▶ [What to do]: Keep only the lines of the material below that contain the word "KontsevichZagierPeriods". Copy those lines.

☆ ☆ ☆ ☆ ☆

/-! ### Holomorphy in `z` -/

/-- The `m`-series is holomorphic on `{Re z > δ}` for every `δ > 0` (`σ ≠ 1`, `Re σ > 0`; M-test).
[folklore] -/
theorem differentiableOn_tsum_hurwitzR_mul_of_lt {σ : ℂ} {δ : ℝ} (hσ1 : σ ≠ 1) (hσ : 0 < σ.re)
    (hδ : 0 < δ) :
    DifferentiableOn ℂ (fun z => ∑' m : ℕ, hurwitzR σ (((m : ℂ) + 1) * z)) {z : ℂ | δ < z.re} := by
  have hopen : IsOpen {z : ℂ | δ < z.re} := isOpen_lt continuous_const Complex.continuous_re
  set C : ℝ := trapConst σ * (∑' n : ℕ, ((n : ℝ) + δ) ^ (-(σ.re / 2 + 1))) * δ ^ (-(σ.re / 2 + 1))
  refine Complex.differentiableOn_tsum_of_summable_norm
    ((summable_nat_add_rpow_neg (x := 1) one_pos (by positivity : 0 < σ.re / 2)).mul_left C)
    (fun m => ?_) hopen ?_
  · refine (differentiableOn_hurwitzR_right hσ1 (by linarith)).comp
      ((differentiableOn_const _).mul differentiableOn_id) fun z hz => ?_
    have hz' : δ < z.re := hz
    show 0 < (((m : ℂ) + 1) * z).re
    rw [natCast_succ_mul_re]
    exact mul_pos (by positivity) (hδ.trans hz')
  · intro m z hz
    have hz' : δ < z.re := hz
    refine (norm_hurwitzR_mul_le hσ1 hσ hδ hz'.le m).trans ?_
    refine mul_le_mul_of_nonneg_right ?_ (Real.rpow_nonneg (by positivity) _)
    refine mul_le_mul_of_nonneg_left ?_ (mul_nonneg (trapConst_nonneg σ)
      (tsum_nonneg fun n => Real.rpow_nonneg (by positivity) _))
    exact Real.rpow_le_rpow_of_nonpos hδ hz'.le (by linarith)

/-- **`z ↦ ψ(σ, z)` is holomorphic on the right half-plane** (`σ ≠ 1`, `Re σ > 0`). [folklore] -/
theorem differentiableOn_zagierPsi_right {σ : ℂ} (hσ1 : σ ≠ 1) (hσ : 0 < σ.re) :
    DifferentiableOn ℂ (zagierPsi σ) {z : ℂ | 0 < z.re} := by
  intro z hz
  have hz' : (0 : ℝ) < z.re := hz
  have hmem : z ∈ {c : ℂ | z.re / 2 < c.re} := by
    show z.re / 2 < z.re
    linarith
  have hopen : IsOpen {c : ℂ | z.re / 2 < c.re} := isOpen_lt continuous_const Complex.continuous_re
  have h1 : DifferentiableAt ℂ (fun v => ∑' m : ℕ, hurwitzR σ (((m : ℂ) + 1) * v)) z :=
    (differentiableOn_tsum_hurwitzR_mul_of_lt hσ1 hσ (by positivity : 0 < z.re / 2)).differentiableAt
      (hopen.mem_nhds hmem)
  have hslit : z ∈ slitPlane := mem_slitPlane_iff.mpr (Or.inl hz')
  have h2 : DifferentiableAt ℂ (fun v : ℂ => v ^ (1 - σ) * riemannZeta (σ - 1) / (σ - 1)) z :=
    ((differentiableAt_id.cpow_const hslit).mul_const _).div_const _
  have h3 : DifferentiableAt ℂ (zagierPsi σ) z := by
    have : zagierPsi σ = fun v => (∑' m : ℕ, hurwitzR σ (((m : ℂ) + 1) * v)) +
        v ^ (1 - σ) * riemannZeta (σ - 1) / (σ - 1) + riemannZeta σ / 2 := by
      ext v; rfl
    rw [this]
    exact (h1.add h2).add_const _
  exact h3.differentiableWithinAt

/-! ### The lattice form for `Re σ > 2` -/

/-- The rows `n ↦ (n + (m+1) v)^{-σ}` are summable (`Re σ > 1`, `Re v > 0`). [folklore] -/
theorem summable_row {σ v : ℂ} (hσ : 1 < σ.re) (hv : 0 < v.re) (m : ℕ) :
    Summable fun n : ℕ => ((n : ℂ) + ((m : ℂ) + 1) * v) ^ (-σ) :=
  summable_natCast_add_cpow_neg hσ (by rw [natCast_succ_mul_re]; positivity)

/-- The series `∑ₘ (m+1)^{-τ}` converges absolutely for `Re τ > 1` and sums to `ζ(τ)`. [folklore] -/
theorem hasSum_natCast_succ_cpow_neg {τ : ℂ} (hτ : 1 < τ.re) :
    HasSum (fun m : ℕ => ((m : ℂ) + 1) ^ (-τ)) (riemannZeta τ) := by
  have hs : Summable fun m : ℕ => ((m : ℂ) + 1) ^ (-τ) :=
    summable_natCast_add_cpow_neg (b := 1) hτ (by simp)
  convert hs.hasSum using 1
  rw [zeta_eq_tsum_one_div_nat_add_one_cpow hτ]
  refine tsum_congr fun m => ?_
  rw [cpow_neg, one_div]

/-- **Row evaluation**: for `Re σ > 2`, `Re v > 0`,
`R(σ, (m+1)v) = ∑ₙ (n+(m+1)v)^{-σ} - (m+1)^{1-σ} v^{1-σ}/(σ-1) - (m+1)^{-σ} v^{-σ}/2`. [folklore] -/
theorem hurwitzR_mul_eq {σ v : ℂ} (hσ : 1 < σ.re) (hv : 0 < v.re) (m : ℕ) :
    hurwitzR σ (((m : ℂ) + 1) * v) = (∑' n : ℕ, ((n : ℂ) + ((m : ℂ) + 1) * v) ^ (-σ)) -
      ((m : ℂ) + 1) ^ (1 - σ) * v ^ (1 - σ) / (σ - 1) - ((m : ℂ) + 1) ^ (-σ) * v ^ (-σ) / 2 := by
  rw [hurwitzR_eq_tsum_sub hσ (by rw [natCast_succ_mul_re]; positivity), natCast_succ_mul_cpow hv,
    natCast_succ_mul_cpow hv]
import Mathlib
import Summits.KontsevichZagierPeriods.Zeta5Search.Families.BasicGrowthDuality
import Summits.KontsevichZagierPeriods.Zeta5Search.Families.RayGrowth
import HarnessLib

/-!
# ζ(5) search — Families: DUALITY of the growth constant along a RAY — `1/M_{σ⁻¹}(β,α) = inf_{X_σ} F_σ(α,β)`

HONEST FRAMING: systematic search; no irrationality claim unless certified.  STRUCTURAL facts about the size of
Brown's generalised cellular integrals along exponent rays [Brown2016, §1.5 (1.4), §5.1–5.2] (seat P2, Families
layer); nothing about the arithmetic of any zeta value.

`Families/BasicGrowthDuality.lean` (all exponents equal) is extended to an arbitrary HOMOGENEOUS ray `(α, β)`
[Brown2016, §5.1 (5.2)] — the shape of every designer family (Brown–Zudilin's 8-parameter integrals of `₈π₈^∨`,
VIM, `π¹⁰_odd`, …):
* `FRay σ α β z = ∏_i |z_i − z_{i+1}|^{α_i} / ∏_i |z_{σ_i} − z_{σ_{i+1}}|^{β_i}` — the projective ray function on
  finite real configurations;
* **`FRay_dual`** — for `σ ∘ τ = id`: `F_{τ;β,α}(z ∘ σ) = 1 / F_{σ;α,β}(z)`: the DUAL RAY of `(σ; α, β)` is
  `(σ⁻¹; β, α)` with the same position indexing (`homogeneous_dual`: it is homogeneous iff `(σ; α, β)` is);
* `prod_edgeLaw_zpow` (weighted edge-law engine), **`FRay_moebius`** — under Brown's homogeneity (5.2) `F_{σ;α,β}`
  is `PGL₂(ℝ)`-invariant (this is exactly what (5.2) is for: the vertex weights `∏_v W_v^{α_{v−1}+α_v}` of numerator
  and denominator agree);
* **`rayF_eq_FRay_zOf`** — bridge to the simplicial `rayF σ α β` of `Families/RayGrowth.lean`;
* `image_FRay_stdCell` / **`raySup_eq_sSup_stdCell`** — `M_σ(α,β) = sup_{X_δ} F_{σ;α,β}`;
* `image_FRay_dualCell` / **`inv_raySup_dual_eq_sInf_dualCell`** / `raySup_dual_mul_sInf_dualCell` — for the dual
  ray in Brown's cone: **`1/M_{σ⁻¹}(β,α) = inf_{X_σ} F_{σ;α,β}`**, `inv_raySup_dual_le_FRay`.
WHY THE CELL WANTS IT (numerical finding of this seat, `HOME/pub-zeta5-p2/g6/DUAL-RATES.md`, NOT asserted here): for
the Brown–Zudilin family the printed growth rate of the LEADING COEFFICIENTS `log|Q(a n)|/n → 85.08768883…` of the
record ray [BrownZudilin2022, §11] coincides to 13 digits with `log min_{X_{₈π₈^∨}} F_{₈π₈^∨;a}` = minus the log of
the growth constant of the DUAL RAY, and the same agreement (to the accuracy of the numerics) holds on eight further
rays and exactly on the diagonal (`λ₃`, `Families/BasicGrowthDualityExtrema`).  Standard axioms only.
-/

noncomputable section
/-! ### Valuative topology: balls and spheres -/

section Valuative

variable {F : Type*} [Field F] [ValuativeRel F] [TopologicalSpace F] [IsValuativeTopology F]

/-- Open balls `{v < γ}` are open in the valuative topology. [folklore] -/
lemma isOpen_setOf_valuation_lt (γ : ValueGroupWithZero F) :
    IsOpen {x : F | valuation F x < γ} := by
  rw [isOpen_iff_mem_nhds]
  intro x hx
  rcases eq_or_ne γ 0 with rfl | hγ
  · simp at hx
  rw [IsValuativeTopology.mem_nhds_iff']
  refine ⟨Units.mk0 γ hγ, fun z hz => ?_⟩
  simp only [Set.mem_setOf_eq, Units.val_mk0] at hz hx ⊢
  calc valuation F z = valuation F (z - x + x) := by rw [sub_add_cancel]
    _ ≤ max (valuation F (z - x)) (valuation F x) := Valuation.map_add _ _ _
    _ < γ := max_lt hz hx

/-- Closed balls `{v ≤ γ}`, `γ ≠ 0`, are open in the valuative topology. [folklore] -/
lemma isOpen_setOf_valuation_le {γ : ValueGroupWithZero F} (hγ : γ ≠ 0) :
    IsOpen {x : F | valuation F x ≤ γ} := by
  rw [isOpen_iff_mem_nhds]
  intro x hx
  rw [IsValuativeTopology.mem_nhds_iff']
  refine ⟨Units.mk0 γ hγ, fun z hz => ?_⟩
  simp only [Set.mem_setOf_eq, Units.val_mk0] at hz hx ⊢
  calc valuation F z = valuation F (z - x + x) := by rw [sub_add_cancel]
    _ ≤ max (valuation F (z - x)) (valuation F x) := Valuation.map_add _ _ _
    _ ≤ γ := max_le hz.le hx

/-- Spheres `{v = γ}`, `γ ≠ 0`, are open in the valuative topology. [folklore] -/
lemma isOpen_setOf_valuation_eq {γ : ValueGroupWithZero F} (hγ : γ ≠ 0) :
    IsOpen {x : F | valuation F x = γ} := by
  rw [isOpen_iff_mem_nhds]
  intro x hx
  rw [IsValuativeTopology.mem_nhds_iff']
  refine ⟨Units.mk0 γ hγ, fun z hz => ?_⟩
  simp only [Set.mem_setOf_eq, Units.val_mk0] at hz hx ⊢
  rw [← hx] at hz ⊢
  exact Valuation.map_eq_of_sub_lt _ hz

☆ ☆ ☆ ☆ ☆

▶ [Answer below]:
import Summits.KontsevichZagierPeriods.Zeta5Search.Families.BasicGrowthDuality
import Summits.KontsevichZagierPeriods.Zeta5Search.Families.RayGrowth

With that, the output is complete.